I will probably do this for 12 weeks in total before switiching back to a Split-rotuine.


----------



## Rob25 (Sep 30, 2007)

just out of interest how come you are squatting with such a light weight? you're lifting more on your chest!


----------



## Tall (Aug 14, 2007)

How come you aren't deadlifting mate?

As Brit says how come you are only squatting 40kg? Even with 20 reppers thats still a very light weight IMHO. 20 reppers were 'designed' to basically be done as a working set where you can't do any more afterwards.

How come you are doing a full body workout 3 times per week?

Seated Rows and Bent over Rows will target the same areas - are you doing bent over rows to exhaust the muscle?

You are not doing any direct tricep work either.

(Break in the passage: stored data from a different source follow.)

import Mathlib
import HarnessLib
import Summits.HubbardSuperconductivity.HubbardSuperconductivity.Theorems.KLProgrammeKLRegimeEngineScaleZeroCovariance
import Summits.HubbardSuperconductivity.HubbardSuperconductivity.Theorems.KLProgrammeKLRegimeEngineFramePosKernelBound
import Literature.MathematicalPhysics.QuantumLattice.HubbardResummedCovarianceDetBound

/-!
# K3 ENGINE (stmt-HubbardSuperconductivity-20236 `KLRegimeEngineV16`), stub `stub_twoLeg_scale0`, repair (ρ2)(iii) of the GLOBAL-MOMENTUM-SIZES
# finding: the K-RESUMMED scale-`0` covariance `C̃^K_{>e₀} = normalCovariance Ψ̃` is determinant- and Gram-bounded with an ABSOLUTE constant

Cell gate-hubbard-kl, seat hubbard-kl-k3c5-p1 g7.  In the K-resummed representation of the two-leg lane
(`…TwoLegResummedChain`: on the tube `Σ_0 − K∘p = Σ^{res}_0`, `Σ^{res}_0 = selfEnergy (effAction C̃ V_U)`, NO counterterm vertex) the
single-scale step (`GrassmannEffectiveActionBoundDB.sum_norm_kernel_effAction_le_of_gramBounded` and the W-chain) runs on the covariance
`C̃ = normalCovariance Ψ̃`, `Ψ̃ = Ψ/(1 + Ψ·K(p_k⃗)/(βL²))`, `Ψ = uvSymbolCT … K e₀`.  Its replica-stable determinant bound is the Literature
theorem `isDetBoundedR_gridSub_resummedCovariance` (constant `√(2(7 + 2κ² + 5k_max/e₀))` for `|K(p_k⃗)| ≤ k_max ≤ e₀/4`), fed here with
k3c2-p1's absolute infrared Gram constant `κ² ≤ 1606732` of `…EngineScaleZeroCovariance` (same DOS count) and the frame's sup bound
`|K| ≤ (16/15)·Gfr0·|U|` (`abs_eval_le_of_frameOK`):

* **`isDetBoundedR_scaleZero_resummed_of_frameOK`** — for every admissible frame with `(16/15)·Gfr0·|U| ≤ e₀/4`, `klBetaMin ≤ β ≤ L`,
  `2^{15} ≤ L`, every `M ≥ 1`: `IsDetBoundedR q (Sᵀ · normalCovariance Ψ̃ · S) √(2·(7 + (2·1606732 + 5/4)))`;
* **`isGramBoundedR_scaleZero_resummed_of_frameOK`** — the `IsGramBoundedR` form the step theorem consumes.

Everything is proved; no definitions (the resummed symbol is written out); nothing about sizes of the expansion is asserted.
-/

noncomputable section

namespace Summit.HubbardSuperconductivity.HubbardSuperconductivity.Theorems.EngineV8

set_option linter.dupNamespace false

open Real Finset Literature.MathematicalPhysics.QuantumLattice Literature.Probability.LatticeModels
open Summit.HubbardSuperconductivity.HubbardSuperconductivity.Theorems.KLRegimeSplit

/-- **The K-resummed scale-`0` covariance is determinant-bounded with an absolute constant.**  For every admissible frame
(`FrameOK R U N μ K`, `Gfr j ≥ 0`) in the regime `(16/15)·Gfr0·|U| ≤ e₀/4`, `klBetaMin ≤ β ≤ L`, `2^{15} ≤ L`, every `M ≥ 1`:
`IsDetBoundedR q ((hubbardGridSub L M β (4M))ᵀ · normalCovariance Ψ̃ · hubbardGridSub L M β (4M)) √(2·(7 + (2·1606732 + 5/4)))`,
`Ψ̃ = Ψ/(1 + Ψ·K(p_k⃗)/(βL²))`, `Ψ = uvSymbolCT L M β μ K e₀`. -/
theorem isDetBoundedR_scaleZero_resummed_of_frameOK {R : RenConsts} {U : ℝ} {N : ℕ} {μ : ℝ} {K : TrigPolyC4v}
    (hK : FrameOK R U N μ K) (hR : ∀ j, 0 ≤ R.Gfr j) (hU : 16 / 15 * (R.Gfr 0 * |U|) ≤ klE0 / 4)
    {β : ℝ} (hβ : klBetaMin ≤ β) {L M : ℕ} [NeZero L] [NeZero M] (hL : (2 : ℝ) ^ 15 ≤ L) (hβL : β ≤ L) :
    IsDetBoundedR (fun X : GridLeg (GridPoint L (2 * (2 * M))) => decide (X.2 = 0))
      ((hubbardGridSub L M β (2 * (2 * M))).transpose *
        normalCovariance L M (fun ks => uvSymbolCT L M β μ K klE0 ks /
          (1 + uvSymbolCT L M β μ K klE0 ks * ((K.eval (latticeMomentum L ks.1.2) / (β * (L : ℝ) ^ 2) : ℝ) : ℂ))) *
        hubbardGridSub L M β (2 * (2 * M)))
      (Real.sqrt (2 * (7 + (2 * 1606732 + 5 / 4)))) := by
  have hβpos : 0 < β := lt_of_lt_of_le (by norm_num [klBetaMin]) hβ
  have hLpos : (0 : ℝ) < L := by exact_mod_cast Nat.pos_of_ne_zero (NeZero.ne L)
  have he₀ : (0 : ℝ) < klE0 := by norm_num [klE0]
  have hπβ : Real.pi / β ≤ klE0 := by
    rw [div_le_iff₀ hβpos, klE0]
    have h128 : (128 : ℝ) ≤ β := by simpa [klBetaMin] using hβ
    nlinarith [Real.pi_lt_four]
  -- the DOS count of the frame band and the infrared Gram constant (k3c2-p1, verbatim)
  have hcount : ∀ η : ℝ, 0 < η → η ≤ klE0 →
      (((univ.filter fun k : TorusSite 2 L => |nambuXiCT L μ K k| < η).card : ℕ) : ℝ) ≤ 2200 * η * (L : ℝ) ^ 2 + 200000 * L := by
    intro η hη hηe
    exact card_filter_nambuXiCT_lt_le_of_frameOK hK L hL hη.le (by simpa [klE0] using hηe)
  have hsum := sum_one_sub_hubbardCutoffWeightCT_div_sqrt_le (M := M) hβpos μ K he₀ hπβ hβL (by norm_num : (0 : ℝ) ≤ 2200)
    (by norm_num : (0 : ℝ) ≤ 200000) hcount
  have hκ : 1 / (β * (L : ℝ) ^ 2) * ∑ k : FreqMomentum L M,
      (1 - hubbardCutoffWeightCT L M β μ K klE0 k) / Real.sqrt (matsubaraFreq β M k.1 ^ 2 + nambuXiCT L μ K k.2 ^ 2) ≤
        (Real.sqrt 1606732) ^ 2 := by
    rw [Real.sq_sqrt (by norm_num)]
    have hβL2 : 0 < β * (L : ℝ) ^ 2 := by positivity
    rw [one_div, inv_mul_le_iff₀ hβL2]
    refine hsum.trans ?_
    rw [klE0]
    nlinarith
  -- the frame is small against the scale
  have hKmax : ∀ kv : TorusSite 2 L, |K.eval (latticeMomentum L kv)| ≤ klE0 / 4 := fun kv =>
    (abs_eval_le_of_frameOK hK hR _).trans hU
  have h := isDetBoundedR_gridSub_resummedCovariance (L := L) (M := M) hβpos μ K he₀ hKmax le_rfl hκ
  have hconst : 2 * (Real.sqrt 1606732) ^ 2 + 5 * (klE0 / 4) / klE0 = 2 * 1606732 + 5 / 4 := by
    rw [Real.sq_sqrt (by norm_num), klE0]
    norm_num
  rwa [hconst] at h

/-- The pulled-back resummed covariance is CHARGED for `q X = [X.2 = 0]` (it is normal). -/
theorem gridSub_resummedCovariance_apply_of_charge_eq (β μ : ℝ) (K : TrigPolyC4v) (Λ : ℝ) {L M : ℕ} [NeZero L] (N : ℕ)
    {X Y : GridLeg (GridPoint L N)}
    (h : (fun Z : GridLeg (GridPoint L N) => decide (Z.2 = 0)) X = (fun Z : GridLeg (GridPoint L N) => decide (Z.2 = 0)) Y) :
    ((hubbardGridSub L M β N).transpose *
        normalCovariance L M (fun ks => uvSymbolCT L M β μ K Λ ks /
          (1 + uvSymbolCT L M β μ K Λ ks * ((K.eval (latticeMomentum L ks.1.2) / (β * (L : ℝ) ^ 2) : ℝ) : ℂ))) *
        hubbardGridSub L M β N) X Y = 0 := by
  have hXY : X.2 = Y.2 := by
    have h' : decide (X.2 = 0) = decide (Y.2 = 0) := h
    rcases Fin.eq_zero_or_eq_succ X.2 with hx | ⟨i, hx⟩ <;> rcases Fin.eq_zero_or_eq_succ Y.2 with hy | ⟨j, hy⟩
    · rw [hx, hy]
    · exfalso; rw [hx, hy] at h'; simp [Fin.succ_ne_zero] at h'
    · exfalso; rw [hx, hy] at h'; simp [Fin.succ_ne_zero] at h'
    · rw [hx, hy, Fin.eq_zero i, Fin.eq_zero j]
  rw [hubbardGridSub]
  exact gridSub_pullback_normalCovariance_apply_of_charge_eq β _ _ _ hXY

/-- **The K-resummed scale-`0` covariance is replica-Gram-bounded with an absolute constant** — the literal covariance hypothesis of the
single-scale step for `effAction C̃^K_{>e₀} V_U` on the `4M` grid (the K-resummed representation: no counterterm vertex). -/
theorem isGramBoundedR_scaleZero_resummed_of_frameOK {R : RenConsts} {U : ℝ} {N : ℕ} {μ : ℝ} {K : TrigPolyC4v}
    (hK : FrameOK R U N μ K) (hR : ∀ j, 0 ≤ R.Gfr j) (hU : 16 / 15 * (R.Gfr 0 * |U|) ≤ klE0 / 4)
    {β : ℝ} (hβ : klBetaMin ≤ β) {L M : ℕ} [NeZero L] [NeZero M] (hL : (2 : ℝ) ^ 15 ≤ L) (hβL : β ≤ L) :
    IsGramBoundedR
      ((hubbardGridSub L M β (2 * (2 * M))).transpose *
        normalCovariance L M (fun ks => uvSymbolCT L M β μ K klE0 ks /
          (1 + uvSymbolCT L M β μ K klE0 ks * ((K.eval (latticeMomentum L ks.1.2) / (β * (L : ℝ) ^ 2) : ℝ) : ℂ))) *
        hubbardGridSub L M β (2 * (2 * M)))
      (Real.sqrt (2 * (7 + (2 * 1606732 + 5 / 4)))) :=
  (isDetBoundedR_scaleZero_resummed_of_frameOK hK hR hU hβ hL hβL).isGramBoundedR
    (fun _ _ h => gridSub_resummedCovariance_apply_of_charge_eq β μ K klE0 (2 * (2 * M)) h) (Real.sqrt_nonneg _)

end Summit.HubbardSuperconductivity.HubbardSuperconductivity.Theorems.EngineV8

end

I know you have been progressing from your photos, but and I'm gonna be honest here I think a fair bit of your weight gains has come from fat. Which is understandable if you are massing as you have been - but we dont want it to continue uncontrolled. Don't worry about massing or cutting, just worry about lifting heavy and striving for greatness.

Oh and just to jump in - desk snacks - see my chicken recipie in the diet section. You may also want to consider carb cycling.

Personally I would look to go for a 3 day split. If you are lifting all of the above in one session then it stands to reason you can lift more weight if you went for a split.

You've hidden your legs on your photos so I'm gonna hazard a guess that you aint that keen on them - the weight you are moving would indicate that also...

Some classic splits are Push/Pull/Legs, Chest&Tris, Back&Bis, Legs,Abs&Shoudlers.

These may work for you.

I'd also say for you to drop to reps from 12 down to maybe 6-8 and have 3 really intense workouts per week. Each should take 45mins to 60mins even though you will be doing less body parts you will need more rest.

I know thats alot to take in, and I've written it fairly quick. But it may help.

The others will correct me if I've missed anything off I'm sure.


----------



## bulldozer1466867928 (Oct 8, 2006)

I dont rate HST at all for noobs

I think your main goal to start should be strength, then when you are moving some serious iron worry about Hypertrophy.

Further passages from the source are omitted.